Induction cooking is as immediate as gas, so I prefer the Induction cooker but it gets hot in a second and requires the thicker steel clad bottomed pots, its safe though, once you remove the pot it will shut off after one minute and it cools off in an instant.

Can't stand the bread here other than very early in the morning's they sell Pandesal (certain places only), it's good but sometimes we get hungry for bread late at nights and I don't want to cook bread in a gas stove, the stove really expends or burns down the gas quickly, same with cooking roasts or turkeys, gas is a very expensive way for heating a stove. Gas has it's benefits, its easier to cook with and during power outages that's the way to go but the power grid sure has improved over the years.

One more thought I forgot to buy a large crock pot and ended up shipping one here and the total cost for a Hamilton Beach 7 1/2 quart crock pot with shipping was 8,000 pesos. I found only a few crock pots here and they were very small and the cost was 5000 pesos plus, I wanted to find a more quality crock pot but they wouldn't ship this to the Philippines same with expensive espresso machines, someone does sell these but good luck finding the business and the price will be similar as if you shipped yourself but add in your transportation and food costs looking for this special spot in Manila and the product will end up costing you an arm and a leg.


----------



## bidrod (Mar 31, 2015)

Bought an 8L slow cooker from Lazada for 1600 pisos.
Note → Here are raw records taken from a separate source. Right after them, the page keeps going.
import Mathlib.Analysis.Normed.Algebra.MatrixExponential
import Mathlib.LinearAlgebra.Matrix.Kronecker
import Mathlib.LinearAlgebra.Matrix.Reindex
import HarnessLib

/-!
# The exponential of a Kronecker sum: `e^{A ⊕ B} = e^A ⊗ e^B` (Bernstein, Prop. 11.1.7)

**Source.** D. S. Bernstein, *Matrix Mathematics* (2nd ed., Princeton 2009) [Bernstein2009]:
Definition 7.2.1 (the Kronecker sum `A ⊕ B := A ⊗ I_m + I_n ⊗ B` of `A ∈ 𝔽^{n×n}`, `B ∈ 𝔽^{m×m}`)
and Proposition 11.1.7 (p. 709): `e^{A ⊗ I_m} = e^A ⊗ I_m` (11.1.14), `e^{I_n ⊗ B} = I_n ⊗ e^B`
(11.1.15), `e^{A ⊕ B} = e^A ⊗ e^B` (11.1.16); printed proof: the power series of `e^{A ⊗ I}`
factors through `(A ⊗ I)^k = A^k ⊗ I`, the two summands of `A ⊕ B` commute because both products
equal `A ⊗ B`, hence `e^{A ⊕ B} = e^{A⊗I} e^{I⊗B} = (e^A ⊗ I)(I ⊗ e^B) = e^A ⊗ e^B`.

**What is here (all proved).** `kroneckerSum`; the algebra of the two summands over any commutative
semiring (`kronecker_one_mul_one_kronecker`, `one_kronecker_mul_kronecker_one`,
`commute_kronecker_one_one_kronecker`, `kronecker_one_pow`, `one_kronecker_pow`); and, for square
matrices over a complete normed `ℚ`-algebra `𝔸` (e.g. `ℝ`, `ℂ`; Mathlib's `NormedSpace.exp`, norm on
matrices hidden as in `Mathlib.Analysis.Normed.Algebra.MatrixExponential`): `exp_kronecker_one`
(11.1.14, via Mathlib's `Matrix.exp_blockDiagonal` and `kronecker_one`), `exp_reindex` (the matrix
exponential commutes with re-indexing — `map_exp` for the continuous algebra equivalence
`Matrix.reindexAlgEquiv`), `exp_one_kronecker` (11.1.15), `exp_kroneckerSum` (11.1.16) and the
time-`t` form `exp_smul_kroneckerSum` (`e^{t(A ⊕ B)} = e^{tA} ⊗ e^{tB}`).
Rank-one (separable) data: `kronecker_mulVec_tensor` — `(A ⊗ B)(x ⊗ y) = (Ax) ⊗ (By)`, the vector
case of Prop. 7.1.6 (7.1.12), as Bernstein uses it in the proof of Prop. 7.1.10 — and its
consequences `exp_kroneckerSum_mulVec_tensor` / `exp_smul_kroneckerSum_mulVec_tensor`
(`e^{t(A ⊕ B)}(x ⊗ y) = (e^{tA}x) ⊗ (e^{tB}y)`: separable initial data stay separable, so the
`(m·n)`-dimensional evolution is two small ones).

Why it is here: separable (uncoupled) linear evolution equations discretised on tensor grids have
generators that are Kronecker sums, so their solution operators factor into 1-D solution operators
(`pub-qadeq` rows A-121 / A-126 and the DEQ-A80 lineage use exactly this on the classical side).

## References

* D. S. Bernstein, *Matrix Mathematics: Theory, Facts, and Formulas*, 2nd ed., Princeton University
  Press (2009), Def. 7.2.1 and Prop. 11.1.7. [Bernstein2009]
-/

namespace Literature.Analysis.Matrix.KroneckerSum

open scoped Kronecker
open NormedSpace

variable {m n : Type*} [Fintype m] [DecidableEq m] [Fintype n] [DecidableEq n]
variable {𝔸 : Type*}

section CommSemiring

variable [CommSemiring 𝔸]

/-- **Kronecker sum** `A ⊕ B := A ⊗ I + I ⊗ B` of square matrices `A` (`m × m`) and `B` (`n × n`),
an `(m × n) × (m × n)` matrix. [cite: Bernstein2009, Def. 7.2.1 (7.2.1)] -/
def kroneckerSum (A : Matrix m m 𝔸) (B : Matrix n n 𝔸) : Matrix (m × n) (m × n) 𝔸 :=
  A ⊗ₖ (1 : Matrix n n 𝔸) + (1 : Matrix m m 𝔸) ⊗ₖ B

/-- `(A ⊗ I)(I ⊗ B) = A ⊗ B`. [cite: Bernstein2009, proof of Prop. 11.1.7] -/
theorem kronecker_one_mul_one_kronecker (A : Matrix m m 𝔸) (B : Matrix n n 𝔸) :
    A ⊗ₖ (1 : Matrix n n 𝔸) * (1 : Matrix m m 𝔸) ⊗ₖ B = A ⊗ₖ B := by
  rw [← Matrix.mul_kronecker_mul, Matrix.mul_one, Matrix.one_mul]

/-- `(I ⊗ B)(A ⊗ I) = A ⊗ B`. [cite: Bernstein2009, proof of Prop. 11.1.7] -/
theorem one_kronecker_mul_kronecker_one (A : Matrix m m 𝔸) (B : Matrix n n 𝔸) :
    (1 : Matrix m m 𝔸) ⊗ₖ B * A ⊗ₖ (1 : Matrix n n 𝔸) = A ⊗ₖ B := by
  rw [← Matrix.mul_kronecker_mul, Matrix.one_mul, Matrix.mul_one]

/-- The two summands of a Kronecker sum commute ("which shows that `A ⊗ I_m` and `I_n ⊗ B`
commute"). [cite: Bernstein2009, proof of Prop. 11.1.7] -/
theorem commute_kronecker_one_one_kronecker (A : Matrix m m 𝔸) (B : Matrix n n 𝔸) :
    Commute (A ⊗ₖ (1 : Matrix n n 𝔸)) ((1 : Matrix m m 𝔸) ⊗ₖ B) := by
  rw [Commute, SemiconjBy, kronecker_one_mul_one_kronecker, one_kronecker_mul_kronecker_one]

/-- `(A ⊗ I)^k = A^k ⊗ I`. [cite: Bernstein2009, proof of Prop. 11.1.7 (the series step)] -/
theorem kronecker_one_pow (A : Matrix m m 𝔸) (k : ℕ) :
    (A ⊗ₖ (1 : Matrix n n 𝔸)) ^ k = (A ^ k) ⊗ₖ (1 : Matrix n n 𝔸) := by
  induction k with
  | zero => rw [pow_zero, pow_zero, Matrix.one_kronecker_one]
  | succ k ih => rw [pow_succ, ih, ← Matrix.mul_kronecker_mul, Matrix.one_mul, pow_succ]

/-- `(I ⊗ B)^k = I ⊗ B^k`. [cite: Bernstein2009, proof of Prop. 11.1.7 ("and similarly for (11.1.15)")] -/
theorem one_kronecker_pow (B : Matrix n n 𝔸) (k : ℕ) :
    ((1 : Matrix m m 𝔸) ⊗ₖ B) ^ k = (1 : Matrix m m 𝔸) ⊗ₖ (B ^ k) := by
  induction k with
  | zero => rw [pow_zero, pow_zero, Matrix.one_kronecker_one]
  | succ k ih => rw [pow_succ, ih, ← Matrix.mul_kronecker_mul, Matrix.one_mul, pow_succ]

omit [Fintype m] [Fintype n] in
/-- `t (A ⊕ B) = (tA) ⊕ (tB)`. [cite: Bernstein2009, Def. 7.2.1] -/
theorem smul_kroneckerSum (t : 𝔸) (A : Matrix m m 𝔸) (B : Matrix n n 𝔸) :
    t • kroneckerSum A B = kroneckerSum (t • A) (t • B) := by
  rw [kroneckerSum, kroneckerSum, smul_add, Matrix.smul_kronecker, Matrix.kronecker_smul]

omit [DecidableEq m] [DecidableEq n] in
/-- Kronecker (tensor) product of two coordinate vectors, `(x ⊗ y)(i,j) = x i · y j`, written as a
plain function on `m × n` (no new definition). **`(A ⊗ B)(x ⊗ y) = (Ax) ⊗ (By)`** — the vector case
of `(A ⊗ B)(C ⊗ D) = AC ⊗ BD`. [cite: Bernstein2009, Prop. 7.1.6 (7.1.12); used verbatim in the proof of Prop. 7.1.10] -/
theorem kronecker_mulVec_tensor (A : Matrix m m 𝔸) (B : Matrix n n 𝔸) (x : m → 𝔸) (y : n → 𝔸) :
    (A ⊗ₖ B).mulVec (fun p : m × n => x p.1 * y p.2) = fun p => (A.mulVec x) p.1 * (B.mulVec y) p.2 := by
  funext p
  simp only [Matrix.mulVec, dotProduct, Matrix.kroneckerMap_apply]
  rw [Fintype.sum_prod_type, Finset.sum_mul_sum]
  refine Finset.sum_congr rfl fun i _ => Finset.sum_congr rfl fun j _ => ?_
  ring

/-- `(A ⊕ B)(x ⊗ y) = (Ax) ⊗ y + x ⊗ (By)` (the Kronecker sum acts as a derivation on separable
vectors). [cite: Bernstein2009, Def. 7.2.1 with Prop. 7.1.6 (7.1.12)] -/
theorem kroneckerSum_mulVec_tensor (A : Matrix m m 𝔸) (B : Matrix n n 𝔸) (x : m → 𝔸) (y : n → 𝔸) :
    (kroneckerSum A B).mulVec (fun p : m × n => x p.1 * y p.2) =
      fun p => (A.mulVec x) p.1 * y p.2 + x p.1 * (B.mulVec y) p.2 := by
  rw [kroneckerSum, Matrix.add_mulVec, kronecker_mulVec_tensor, kronecker_mulVec_tensor,
    Matrix.one_mulVec, Matrix.one_mulVec]
  rfl

end CommSemiring

section Exp

variable [NormedCommRing 𝔸] [NormedAlgebra ℚ 𝔸] [CompleteSpace 𝔸]

-- As in `Mathlib.Analysis.Normed.Algebra.MatrixExponential` (`Matrix.exp_add_of_commute` etc.), the
-- proofs below open the scoped `L^∞`-operator norm on matrices locally and need
-- `backward.isDefEq.respectTransparency false` so that the norm-induced uniform structure is
-- recognised as the product one (lean4#10414); the STATEMENTS mention no norm.

set_option backward.isDefEq.respectTransparency false in
/-- **Bernstein (11.1.14): `e^{A ⊗ I} = e^A ⊗ I`.** [cite: Bernstein2009, Prop. 11.1.7 (11.1.14)] -/
theorem exp_kronecker_one (A : Matrix m m 𝔸) :
    exp (A ⊗ₖ (1 : Matrix n n 𝔸)) = exp A ⊗ₖ (1 : Matrix n n 𝔸) := by
  rw [Matrix.kronecker_one, Matrix.exp_blockDiagonal, Matrix.kronecker_one]
  congr 1
  open scoped Matrix.Norms.Operator in exact Pi.exp_def (fun _ : n => A)

set_option backward.isDefEq.respectTransparency false in
/-- The matrix exponential commutes with re-indexing along an equivalence (conjugation by a
permutation of coordinates). [cite: Bernstein2009, Prop. 11.1.7 (used for (11.1.15): `I ⊗ B` is a re-indexed block-diagonal matrix)] -/
theorem exp_reindex (e : m ≃ n) (A : Matrix m m 𝔸) :
    exp (Matrix.reindex e e A) = Matrix.reindex e e (exp A) := by
  open scoped Matrix.Norms.Operator in
  have h := map_exp (Matrix.reindexAlgEquiv ℚ 𝔸 e) (continuous_id.matrix_reindex e e) A
  simp only [Matrix.coe_reindexAlgEquiv] at h
  exact h.symm

set_option backward.isDefEq.respectTransparency false in
/-- **Bernstein (11.1.15): `e^{I ⊗ B} = I ⊗ e^B`.** [cite: Bernstein2009, Prop. 11.1.7 (11.1.15)] -/
theorem exp_one_kronecker (B : Matrix n n 𝔸) :
    exp ((1 : Matrix m m 𝔸) ⊗ₖ B) = (1 : Matrix m m 𝔸) ⊗ₖ exp B := by
  rw [Matrix.one_kronecker, exp_reindex, Matrix.exp_blockDiagonal, Matrix.one_kronecker]
  congr 2
  open scoped Matrix.Norms.Operator in exact Pi.exp_def (fun _ : m => B)

/-- **Bernstein (11.1.16): the exponential of a Kronecker sum is the Kronecker product of the
exponentials, `e^{A ⊕ B} = e^A ⊗ e^B`.** [cite: Bernstein2009, Prop. 11.1.7 (11.1.16)] -/
theorem exp_kroneckerSum (A : Matrix m m 𝔸) (B : Matrix n n 𝔸) :
    exp (kroneckerSum A B) = exp A ⊗ₖ exp B := by
  rw [kroneckerSum, Matrix.exp_add_of_commute _ _ (commute_kronecker_one_one_kronecker A B),
    exp_kronecker_one, exp_one_kronecker, kronecker_one_mul_one_kronecker]

/-- Time-`t` form: `e^{t(A ⊕ B)} = e^{tA} ⊗ e^{tB}` — the solution operator of the uncoupled
linear system `u' = (A ⊕ B) u` factors into the two one-dimensional solution operators.
[cite: Bernstein2009, Prop. 11.1.7 (11.1.16) with Def. 7.2.1] -/
theorem exp_smul_kroneckerSum (t : 𝔸) (A : Matrix m m 𝔸) (B : Matrix n n 𝔸) :
    exp (t • kroneckerSum A B) = exp (t • A) ⊗ₖ exp (t • B) := by
  rw [smul_kroneckerSum, exp_kroneckerSum]

/-- **Separable data stay separable: `e^{A ⊕ B}(x ⊗ y) = (e^A x) ⊗ (e^B y)`.**
[cite: Bernstein2009, Prop. 11.1.7 (11.1.16) with Prop. 7.1.6 (7.1.12)] -/
theorem exp_kroneckerSum_mulVec_tensor (A : Matrix m m 𝔸) (B : Matrix n n 𝔸) (x : m → 𝔸)
    (y : n → 𝔸) :
    (exp (kroneckerSum A B)).mulVec (fun p : m × n => x p.1 * y p.2) =
      fun p => ((exp A).mulVec x) p.1 * ((exp B).mulVec y) p.2 := by
  rw [exp_kroneckerSum, kronecker_mulVec_tensor]

/-- Time-`t` form: the solution `e^{t(A ⊕ B)}(x ⊗ y)` of `u' = (A ⊕ B)u`, `u(0) = x ⊗ y`, is the tensor
product `(e^{tA}x) ⊗ (e^{tB}y)` of the two small solutions — an `(m·n)`-dimensional separable
evolution costs one `m`- and one `n`-dimensional evolution.
[cite: Bernstein2009, Prop. 11.1.7 (11.1.16) with Prop. 7.1.6 (7.1.12) and Def. 7.2.1] -/
theorem exp_smul_kroneckerSum_mulVec_tensor (t : 𝔸) (A : Matrix m m 𝔸) (B : Matrix n n 𝔸)
    (x : m → 𝔸) (y : n → 𝔸) :
    (exp (t • kroneckerSum A B)).mulVec (fun p : m × n => x p.1 * y p.2) =
      fun p => ((exp (t • A)).mulVec x) p.1 * ((exp (t • B)).mulVec y) p.2 := by
  rw [exp_smul_kroneckerSum, kronecker_mulVec_tensor]

end Exp

end Literature.Analysis.Matrix.KroneckerSum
Works great same as crock pot. Lazada is an on line company that delivers to your door. You can pay on line in advance or COD. Kyowa KW-2858 8L Slow Cooker (Stainless Silver)


----------



## fmartin_gila (May 15, 2011)

We bought a Samsung Refrigerator from Imperial Appliance Store. They have all the different appliances but don't know if they are in the Manila area or not as we are in Iloilo. 

Fred


----------



## M.C.A. (Feb 24, 2013)

*Kitchen appliances*



bidrod said:


> Bought an 8L slow cooker from Lazada for 1600 pisos. Works great same as crock pot. Lazada is an on line company that delivers to your door. You can pay on line in advance or COD. Kyowa KW-2858 8L Slow Cooker (Stainless Silver)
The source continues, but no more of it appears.